On Estimation & Confidence

One of the best interview questions I’ve ever had was also one of the strangest, and it has taken me many years to appreciate the question. The question was:

“Our company makes those little bottles of shampoo you see in hotels. How many bottles of shampoo should we produce next year?”

Now, if you’re anything like me you might be thinking “I have no idea, and I don’t care - this is a stupid question”, and that’s totally fair, but there are some important subtle things at play that we will get into. For now, take a few minutes and just think about the question and what your answer would be.

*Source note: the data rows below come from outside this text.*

import Summits.BirchSwinnertonDyer.Rank1Residual.ManinAdditive.UDCKummerWitnessLine
import HarnessLib

/-!
# The integer pole killer `(Δ^{deg P}·P(j))ⁿ` is a level-one invariant of weight `12·n·deg P`, holomorphic on `ℍ`
(route `ManinLocalTwoThree`, crux C3 `ManinPrimeToThreeAtNine` stmt-BirchSwinnertonDyer-22968; cell bsd-f2-manin, C3 LEAD p1 gen 15;
`--supports stmt-BirchSwinnertonDyer-22968`)

For -an's witness line (`UDCKummerWitnessLine`, p729921; C3 skeleton v25) the multiplier `kummerPoleKiller P n τ =
(Σ_{i ≤ deg P} pᵢ E₄(τ)^{3i} Δ(τ)^{deg P − i})ⁿ` must be (i) invariant under ALL of `SL(2, ℤ)` in weight `12·n·deg P` — used in (INV)
`KummerMinimalWitnessInvariance` (the stabiliser of `F = C₀·block·killer` is that of the block) and in (EXT) (growth at every cusp) — and
(ii) holomorphic on `ℍ`.  Both are slash-action bookkeeping over Mathlib's `E₄ : ModularForm 𝒮ℒ 4` and `Δ : CuspForm 𝒮ℒ 12`:

* `E₄_slash`, `discriminant_slash` — the generators are `SL(2, ℤ)`-invariant in weights `4`, `12`;
* `mul_slash_eq_self`, `pow_slash_eq_self`, `add_slash_eq_self`, `sum_slash_eq_self`, `smul_slash_eq_self` — closure of invariance;
* **`kummerPoleKiller_eq`** — the killer as the function `(Σᵢ pᵢ • (E₄^{3i} · Δ^{deg P − i}))ⁿ`; **`kummerPoleKiller_slash`** —
  `kummerPoleKiller P n ∣[12·n·deg P] g = kummerPoleKiller P n` for every `g : SL(2, ℤ)`;
* **`mdifferentiable_kummerPoleKiller`** — holomorphy on `ℍ`.

HONEST FRAMING.  Bookkeeping only; (INV)/(EXT), C3, Manin's conjecture and BSD are NOT proved here.  No definitions, no sorry. [folklore]
-/

set_option autoImplicit false
-- lint-debt: the directory name repeats the summit name (sibling precedent `ManinLocalTwoThreeUDCGlue.lean`)
set_option linter.dupNamespace false

noncomputable section

open Complex UpperHalfPlane ModularForm
open scoped Real Topology Manifold MatrixGroups ModularForm
open Summit.BirchSwinnertonDyer.Rank1Residual.ManinAdditive

namespace Summit.BirchSwinnertonDyer.BirchSwinnertonDyer.Theorems.ManinLocalTwoThree.PoleKillerSlash

variable (g : SL(2, ℤ))

/-! ## §1 The generators -/

/-- `E₄ ∣[4] g = E₄` for every `g ∈ SL(2, ℤ)`. [folklore] -/
theorem E₄_slash : (⇑ModularForm.E₄ : ℍ → ℂ) ∣[(4 : ℤ)] g = ⇑ModularForm.E₄ := by
  rw [SL_slash]
  exact SlashInvariantFormClass.slash_action_eq ModularForm.E₄ _ ⟨g, rfl⟩

/-- `Δ ∣[12] g = Δ` for every `g ∈ SL(2, ℤ)`. [folklore] -/
theorem discriminant_slash : (ModularForm.discriminant : ℍ → ℂ) ∣[(12 : ℤ)] g = ModularForm.discriminant := by
  rw [← CuspForm.coe_discriminant, SL_slash]
  exact SlashInvariantFormClass.slash_action_eq CuspForm.discriminant _ ⟨g, rfl⟩

/-! ## §2 Closure of invariance -/

variable {g}

/-- Products. [folklore] -/
theorem mul_slash_eq_self {f h : ℍ → ℂ} {k₁ k₂ : ℤ} (hf : f ∣[k₁] g = f) (hh : h ∣[k₂] g = h) :
    (f * h) ∣[k₁ + k₂] g = f * h := by
  rw [mul_slash_SL2, hf, hh]

/-- Powers. [folklore] -/
theorem pow_slash_eq_self {f : ℍ → ℂ} {k : ℤ} (hf : f ∣[k] g = f) : ∀ a : ℕ, (f ^ a) ∣[(a : ℤ) * k] g = f ^ a
  | 0 => by
    rw [pow_zero, Nat.cast_zero, zero_mul]
    exact ModularForm.is_invariant_one g
  | a + 1 => by
    rw [pow_succ, show ((a + 1 : ℕ) : ℤ) * k = (a : ℤ) * k + k by push_cast; ring]
    exact mul_slash_eq_self (pow_slash_eq_self hf a) hf

/-- Sums. [folklore] -/
theorem add_slash_eq_self {f h : ℍ → ℂ} {k : ℤ} (hf : f ∣[k] g = f) (hh : h ∣[k] g = h) : (f + h) ∣[k] g = f + h := by
  rw [SlashAction.add_slash, hf, hh]

/-- Finite sums. [folklore] -/
theorem sum_slash_eq_self {ι : Type*} (s : Finset ι) {f : ι → ℍ → ℂ} {k : ℤ} (hf : ∀ i ∈ s, (f i) ∣[k] g = f i) :
    (∑ i ∈ s, f i) ∣[k] g = ∑ i ∈ s, f i := by
  classical
  induction s using Finset.induction_on with
  | empty =>
    rw [Finset.sum_empty]
    exact SlashAction.zero_slash k g
  | insert i s hi ih =>
    rw [Finset.sum_insert hi]
    exact add_slash_eq_self (hf i (Finset.mem_insert_self i s)) (ih fun j hj ↦ hf j (Finset.mem_insert_of_mem hj))

/-- Scalar multiples. [folklore] -/
theorem smul_slash_eq_self {f : ℍ → ℂ} {k : ℤ} (c : ℂ) (hf : f ∣[k] g = f) : (c • f) ∣[k] g = c • f := by
  rw [SL_smul_slash, hf]

/-! ## §3 The killer -/

/-- The killer as a function built from `⇑E₄` and `Δ` by pointwise operations. [folklore] -/
theorem kummerPoleKiller_eq (P : Polynomial ℤ) (n : ℕ) :
    UDCKummerWitnessLine.kummerPoleKiller P n =
      (∑ i ∈ Finset.range (P.natDegree + 1),
        ((P.coeff i : ℤ) : ℂ) • ((⇑ModularForm.E₄ : ℍ → ℂ) ^ (3 * i) * (ModularForm.discriminant : ℍ → ℂ) ^ (P.natDegree - i))) ^ n := by
  funext τ
  simp only [UDCKummerWitnessLine.kummerPoleKiller, Pi.pow_apply, Finset.sum_apply, Pi.smul_apply, Pi.mul_apply, smul_eq_mul,
    mul_assoc]

/-- Each term `E₄^{3i} · Δ^{d − i}` (`i ≤ d`) is invariant in weight `12 d`. [folklore] -/
theorem term_slash (d i : ℕ) (hi : i ≤ d) :
    ((⇑ModularForm.E₄ : ℍ → ℂ) ^ (3 * i) * (ModularForm.discriminant : ℍ → ℂ) ^ (d - i)) ∣[(12 * d : ℤ)] g =
      (⇑ModularForm.E₄ : ℍ → ℂ) ^ (3 * i) * (ModularForm.discriminant : ℍ → ℂ) ^ (d - i) := by
  rw [show (12 * d : ℤ) = ((3 * i : ℕ) : ℤ) * 4 + ((d - i : ℕ) : ℤ) * 12 by push_cast [Nat.cast_sub hi]; ring]
  exact mul_slash_eq_self (pow_slash_eq_self (E₄_slash g) (3 * i)) (pow_slash_eq_self (discriminant_slash g) (d - i))

/-- **The killer is `SL(2, ℤ)`-invariant in weight `12·n·deg P`.** [folklore] -/
theorem kummerPoleKiller_slash (P : Polynomial ℤ) (n : ℕ) (g : SL(2, ℤ)) :
    UDCKummerWitnessLine.kummerPoleKiller P n ∣[((12 * n * P.natDegree : ℕ) : ℤ)] g = UDCKummerWitnessLine.kummerPoleKiller P n := by
  rw [kummerPoleKiller_eq, show ((12 * n * P.natDegree : ℕ) : ℤ) = (n : ℤ) * (12 * P.natDegree : ℤ) by push_cast; ring]
  refine pow_slash_eq_self (sum_slash_eq_self _ fun i hi ↦ ?_) n
  have hi' : i ≤ P.natDegree := Nat.lt_succ_iff.mp (Finset.mem_range.mp hi)
  exact smul_slash_eq_self _ (term_slash P.natDegree i hi')

/-- In weight `0`-style pointwise form: `killer (g • τ) · denom(g, τ)^{−12·n·deg P} = killer τ`. [folklore] -/
theorem kummerPoleKiller_smul (P : Polynomial ℤ) (n : ℕ) (g : SL(2, ℤ)) (τ : ℍ) :
    UDCKummerWitnessLine.kummerPoleKiller P n (g • τ) * denom g τ ^ (-(((12 * n * P.natDegree : ℕ) : ℤ))) =
      UDCKummerWitnessLine.kummerPoleKiller P n τ := by
  have h := congr_fun (kummerPoleKiller_slash P n g) τ
  rwa [SL_slash_apply] at h

/-! ## §4 Holomorphy -/

/-- **The killer is holomorphic on `ℍ`.** [folklore] -/
theorem mdifferentiable_kummerPoleKiller (P : Polynomial ℤ) (n : ℕ) :
    MDifferentiable 𝓘(ℂ) 𝓘(ℂ) (UDCKummerWitnessLine.kummerPoleKiller P n) := by
  have hE : MDifferentiable 𝓘(ℂ) 𝓘(ℂ) (⇑ModularForm.E₄ : ℍ → ℂ) := ModularForm.E₄.holo'
  have hΔ : MDifferentiable 𝓘(ℂ) 𝓘(ℂ) (ModularForm.discriminant : ℍ → ℂ) := by
    rw [← CuspForm.coe_discriminant]; exact CuspForm.discriminant.holo'
  rw [UpperHalfPlane.mdifferentiable_iff] at hE hΔ ⊢
  set T : ℕ → ℂ → ℂ := fun i z ↦
    ((P.coeff i : ℤ) : ℂ) * (ModularForm.E₄ (ofComplex z)) ^ (3 * i) * (ModularForm.discriminant (ofComplex z)) ^ (P.natDegree - i) with hT
  have hTi : ∀ i ∈ Finset.range (P.natDegree + 1), DifferentiableOn ℂ (T i) {z : ℂ | 0 < z.im} := fun i _ ↦
    ((hE.pow (3 * i)).const_mul _).mul (hΔ.pow (P.natDegree - i))
  have hS : DifferentiableOn ℂ (∑ i ∈ Finset.range (P.natDegree + 1), T i) {z : ℂ | 0 < z.im} := DifferentiableOn.sum hTi
  have h := hS.pow n
  refine h.congr fun z _ ↦ ?_
  simp only [Function.comp_apply, UDCKummerWitnessLine.kummerPoleKiller, hT, Pi.pow_apply, Finset.sum_apply]

end Summit.BirchSwinnertonDyer.BirchSwinnertonDyer.Theorems.ManinLocalTwoThree.PoleKillerSlash

end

You might have some follow-ups:

  • How many hotels do we service?
  • How many bottles did we produce last year?
  • How many hotels even exist?
  • How many people even go to hotels?
  • How many bottles went unsold last year?
  • etc, etc

These are all well and good and you should be asking these kinds of questions, but at some point you need to just answer: “I think we should produce X bottles”.

Let’s dig into a possible specific reasoning. You might come up with a basic model:

(num bottles) = (num countries) * (num hotels/country) * (num rooms/hotel) * (num bottles/room) * (num days room in use/room) * ... etc

That’s what I did at least, and it worked okay-ish. I spoke with some of my more clever colleagues who also were in the interview pool, and they told me a different model they’d used which I found eye-opening:

(num bottles) = (num people in world) * (num vacations/person*year) * (num days/vacation) * (num bottles/day) * ... etc

That seemed better to me - but I couldn’t really explain why. As I dug into it I came up with the thought that my approach had more potential error in each of the rates - it felt harder to calculate each of these, and there were a lot of variables to account for and figure out. I felt like I had a better grasp of the variables in the second approach and thus it felt more trustworthy.

The two examples above illustrate two approaches to estimation: the first is a bottom-up form of estimation, and the second is a top-down form of estimation. In bottom-up estimation we are building our set from a small, tight number of things - including more and more as we go. In a top-down estimation we are shedding our set, filtering out more and more as we refine our estimation.

So you might be thinking: “oh, so top-down is more accurate” or you might think maybe I just didn’t do a good job representing a bottom-up estimate (totally fair). I want to argue that neither of those viewpoints is the correct way to estimate something.

I think the correct way to estimate something is to provide both an independent bottom-up and top-down estimate; then you can calculate the difference between your estimates. If your estimates are close - congratulations, you probably have a pretty good estimate. If they are far off (say an order of magnitude or more) then you’re clearly missing something. You need to add more details to at least one of your estimates. This difference gives you a band of confidence - an upper and lower bound of how sure you are. You effectively get a clamping or pigeonholing effect.

This is an extremely powerful tool when it comes to justifying decisions for which you have imperfect data too. Let’s say you’re not sure how many rooms hotels have. You might instead phrase the problem as a boundary value problem: “probably on the low of 30 rooms per hotel and on the high of 200 - who knows!”. That is a perfectly fine methodology, and it will turn your upper and lower bounds into upper and lower ranges. Maybe they even intersect which might make you very suspicious that the real answer lies in that intersection. You won’t always be right, but you’re being data-driven - your informing your decisions with science and mathematics and it’s this persistence and rigor that really counts.

You might be thinking: “aha, but what if I’m wrong or I completely miss some variable”. That is valid too. In fact, the best predictors in the world tend not to be simple - nor do they tend to be complex. Instead they are many and independent. What’s the best way to predict how many bottles of shampoo you’d need? Find 200 ways to predict it and aggregate their results. This approach of coming with a matrix of predictors gives you many knobs which you can tune and perfect over time. This technique comes up in many different places, but one of my favorites is machine learning where it’s called ensemble learning - the idea being that it can be a lot more powerful to run many different types of models, compose their results, and try to iron out their aggregate error than to try and create a single model that perfectly solves the problem. If you’re interested in learning more, I’ve found examples of this come up in proofs for algorithmic analysis and real analysis as well.

There isn’t a limit to how far you can take this concept, but I do feel like there are quick diminishing returns unless you can take advantage of the margins (like in machine learning where small percentages can really pay off). For the lay-person such as myself, simply providing both a top-down and bottom-up estimation to clamp your estimation winds up being good enough for justifying most gut decisions.